I once cared passionately about the home league, listening to live commentaries of matches over the radio, as television was a rarity then, and sometimes paying to watch the matches in the stadiums. I recall being part of the crowd in the National Stadium, Surulere, Lagos, in 1976 as a young NYSC member to watch the FA finals, in which Alyufsalam Rocks of Ilorin lost 2-0 to Enugu Rangers. Even earlier than that, I recall the epic encounter in the FA finals of 1972 between Bendel Insurance and Mighty Jets of Jos. I was a young undergraduate in ABU Zaria then and could remember how the whole campus was thrilled by the match and wherever you went that evening, you found students grouped around a radio set listening to the live commentaries. The match ended 2-2, but in the rematch a week later, Mighty Jets, which I passionately supported, sadly lost 2-3.  Now, hardly anyone cares to go to the stadium to watch home league matches and I can’t remember when I last watched a home league match on TV. I doubt it if any of our league teams can fill its stadium to capacity these days. Or can any team attract any moneyed advertiser these days?

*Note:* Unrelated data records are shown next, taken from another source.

import Summits.ValiantsHypothesis.ValiantsHypothesis.Theses.FeketeSOS
import Literature.NumberTheory.LFunctions.FeketePolynomial

/-!
# Line `hyperoctahedral-support-rigidity` for crux `FeketeSOS.FeketeNoSparseSplit` (stmt-ValiantsHypothesis-3997)

Skeleton (crux-plan, planner-cruxplan-stmt-ValiantsHypothesis-3997-hyperoctahedral-supp-0, 2026-08-16) of crux
idea card `Cruxes/FeketeNoSparseSplit/Ideas/hyperoctahedral-support-rigidity.md` (crux-ideate r1, ideator 2;
triage r1-2 **fail** "as a line for THIS crux — dominated by line 1, mechanism NOT broken", r1-3 **pass
(conditional line; do not race it against line 1)**, merge ≈ `galois-orbit-density`), with the r1-3 sharpening and
this seat's re-derivation of the terminal check built in.

THE CRUX (route `FeketeSOS`, rank 4): `∃ δ > 0, ∃ p₀, ∀ primes p ≥ p₀, ∀ A B : ℂ[X], A·B = F_p →
p^{1/2+δ} ≤ |supp A| + |supp B|`, `F_p = Σ_{m<p} (m|p) X^m` the Fekete polynomial.

STATUS OF THIS LINE.  It is the CONDITIONAL, STRONG-FORM line of the crux: it reaches the TRUE ORDER of the
phenomenon — every splitting of `F_p` whose two factors both have at least five terms has support-sum `≥ p − 1`
(`DenseFactors`, the card's `C⁺`; tight: the family `x^ε (1 − x²)·R_F`, `p ≡ 1 (mod 4)`) — but only under ONE
open arithmetic input, `stub_galoisTypeTransitive` (the Galois group of `F_p` permutes the non-trivial zeros
type-transitively; a consequence of Mináč–Nguyen–Tân's Conjecture 4.13 `Gal(f_p/ℚ) = (ℤ/2)^h ⋊ S_h`,
arXiv:2111.05256, verified by them for `7 ≤ p < 632`, irreducibility for `p < 10⁴`).  The crux item itself is
closed unconditionally (bound `(p+3)/2`) by the registered line `Lines/cyclic-valuation-dichotomy.lean`; this
file records the Galois mechanism as a checked skeleton so that (i) its five PROVABLE stubs can be closed by idle
provers, leaving exactly the conjecture open, and (ii) the route keeps a kernel-checked statement of "the `s = 2`
rung of FeketeSOS is not a threshold phenomenon: non-peel splittings are dense".

THE LINE (six registered stubs, then a kernel-checked composition):
* `stub_halfDescent` (M⁻, elementary, provable now): the HALF-SWAP DESCENT in closed form.  Blocks `i : ι` carry
  two distinct "halves" `a i ≠ b i`; if `c · Π_{i∈S} (X − half_e(i))` has vanishing `j`-th coefficient for EVERY
  set `S` of `s ≤ |ι|` blocks and EVERY choice `e` of halves, then `c` has `s + 1` consecutive vanishing
  coefficients `c_{j−s}, …, c_j` (difference trick `(X−α)P − (X−α')P = (α'−α)P` plus `[X^j]((X−α)P) = P_{j−1} − αP_j`).
* `stub_blockDescent` (M⁻, elementary, provable now): the BLOCK-SWAP DESCENT in closed form (the card's
  `BlockProductRigidity`): with distinct traces `t i`, if `c · Π_{i∈F}(X² − t_i X + 1)` has vanishing `j`-th
  coefficient for every `f`-set `F` of blocks, `f < |ι|`, then `[X^{j−a}]((X²+1)^{f−a} c) = 0` for all `a ≤ f`
  (`(X²−tX+1)Q − (X²−t'X+1)Q = (t'−t)·X·Q`, and `Q_{j−2} + Q_j = t Q_{j−1} = 0`).
* `stub_trivialZeros` (M/L, TRUE — Conrey–Granville–Poonen–Soundararajan 2000 §1 = Mináč–Nguyen–Tân Prop 2.1): the
  trivial zeros of `F_p` over `ℂ` have EXACT multiplicities `ord₀ = 1`, `ord₁ = 1, ord₋₁ = 0` (`p ≡ 3 mod 4`),
  `ord₁ = 2, ord₋₁ = 1` (`p ≡ 1 mod 4`) — generalized Bernoulli numbers `B_{1,χ_p} = −h(−p) ≠ 0`, `B_{2,χ_p} ≠ 0`
  and Berndt's class-number sums (`L(1,χ_p) ≠ 0`, `L(2,χ_p) ≠ 0` underneath).  This is hypothesis (H2) of the card:
  it pins the finite list of rational cofactors `c ∣ (X−1)²(X+1)` the terminal check runs over.
* `stub_galoisTypeTransitive` (OPEN CONJECTURE — the load-bearing arithmetic input; hardest): for all large
  primes `p`, the non-trivial zeros `Z_p = {z : F_p(z) = 0, z ∉ {0, ±1}}` are simple and for any two finite
  `T, T' ⊆ Z_p` of the same TYPE (same size, same number of elements whose inverse is also in the set) some
  `ℚ`-embedding `φ : ℚ(Z_p) → ℂ` maps `T` onto `T'` (`ℚ(Z_p)` is the splitting field of `F_p`, so these are the
  Galois automorphisms).  Implied by MNT Conjecture 4.13 (`Gal = W_h` is transitive on every type class) and
  already by the weaker "`Gal(g_p) ⊇ A_h` on blocks + the inertia `(h/2)`-cycle + `s_p` non-square" (triage r1-3
  sharpening, which closes the transversal type); verified range `7 ≤ p < 632` (MNT Prop 4.8, Prop 4.14 + tables).
* `stub_zeroCoeffTransport` (M, provable now — Galois plumbing): type-transitivity ⇒ a vanishing coefficient of
  `c · Π_{z∈T}(X − z)`, `c ∈ ℚ[X]`, is shared by `c · Π_{z∈T'}(X − z)` for every `T'` of the same type (apply `φ`
  coefficientwise; `φ(T) = T'` by injectivity and `|T| = |T'|`).
* `stub_denseOfRigidity` (M⁺/L⁻, provable now GIVEN the two descents as hypotheses): factor shape
  `A = u·X^ε·c_A·Π_{z∈T}(X − z)` (`c_A ∣ (X−1)²(X+1)` by `stub_trivialZeros`, `T ⊆ Z_p` a set by simplicity),
  transport of a hole to the whole type class, the two descents, and the TERMINAL CHECK (this seat's
  re-derivation, simpler than the card's): the hole position `j` is killed by the constant coefficient when
  `j ≤ f+s`, by the leading coefficient when `j ≥ f+s+deg c_A`, and otherwise by an interior coefficient of `c_A`
  itself (`(X−1)² ↦ −2`, `(X−1)²(X+1) ↦ −1, −1`) — the unique survivor is `c_A = X² − 1`, `s = 0`, `j = f + 1`
  (the centre of the anti-palindrome `(X²−1)·R_F`), whose cofactor `c_B = X − 1` has no survivor; hence at most
  ONE hole in total and support-sum `≥ (p − 2) + 2 − 1 = p − 1` whenever both factors have ≥ 5 terms (a factor
  with ≤ 4 terms is exactly a "peel" `u X^ε c`, `c ∣ (X−1)²(X+1)`).
* `denseFactors_eventually` (PROVED here from the six stubs) and `FeketeNoSparseSplit_of` (PROVED here: the
  TRANSFER `C⁺ ⇒` crux with `δ = 1/4`, `p₀ = max(p_Galois, 256)`: if a factor has `≤ 4` terms the other has
  `≥ (p−1)/4` by `card_support_mul_le`, so `4(|supp A| + |supp B|) ≥ p + 3` in all cases, and `p^{3/4} ≤ p/4`
  because `p^{1/4} ≥ 4`).

Disproof.lean (cdisprove cycles 1–2, read 2026-08-16; landed `Theorems/FeketeNoSparseSplit/Negative/`
{FalseWithoutLegendre p75430, SmallModels p74401, StubHypotheses p76705, ExponentHalf p76840, ModTwoShadow p77033}):
(i) `feketeNoSparseSplit_false_without_legendre` — HONOURED: the line uses the VALUES of `χ_p` at
`stub_trivialZeros` (class-number / Bernoulli non-vanishing decides the multiplicities at `±1`) and at
`stub_galoisTypeTransitive` (the Galois group of THIS polynomial); for the digit-tiling witnesses of §A the
"trivial part" is huge and the terminal check is void.  (ii) §B `not_trivialSplittingOptimal`, `peel_split`,
`peel_split_one_mod_four`, `not_eventuallyTrivialOptimal` — RESPECTED: `DenseFactors` quantifies only over
splittings with BOTH factors of `≥ 5` terms (peels excluded) and claims `p − 1`, not `p`.  (iii)
`feketeNoSparseSplit_false_at_delta_half` — RESPECTED: `δ = 1/4`.  (iv) §A2/§C (place over 2; composite moduli) —
not in contact: nothing is reduced anywhere; primality enters through `stub_trivialZeros`/the Galois stub.  (v) §D
concerns line 1's stubs only; no `-- Targets` entry names this line.  No stub is an instance of a landed Negative
lemma (checked against all five files) nor of the summit's negatives index (UlrichPadded 5668, ElusiveElusiveCandidate
0340, GrenetRigidity 3735/3738 — unrelated).
-/

namespace Summit.ValiantsHypothesis.ValiantsHypothesis.Cruxes.FeketeNoSparseSplit.HyperoctahedralSupportRigidity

The fact is that the teams in the home leagues need an infusion of serious funds to upgrade to the next level, to attract and retain talented players and coaches and have sufficient extra to maintain their stadiums. It is only in this way they can attract advertisers whose funds will help to keep them going. Football today has become a very expensive game and amassing sufficient funds is the first in the ground rules of survival and hoisting up. We have seen what infusion of funds has done to European football, particularly the Premier League of the UK in the last 20 years. It translated into attracting the very best players and coaches in the world, having the most watched matches in the world, and the best TV ratings as well. We have lately seen what the Saudi Arabian £300 million investment has done to Newcastle United FC. The whole coal city was agog with excitement for days. The same kind of magic wand touched Manchester City FC and Leicester City FC not so long ago to propel them to what they are today.

The Minister of Sports and the President Nigerian Football Association will leave a lasting legacy if they would work together to attract such Midas touches to our ailing home league.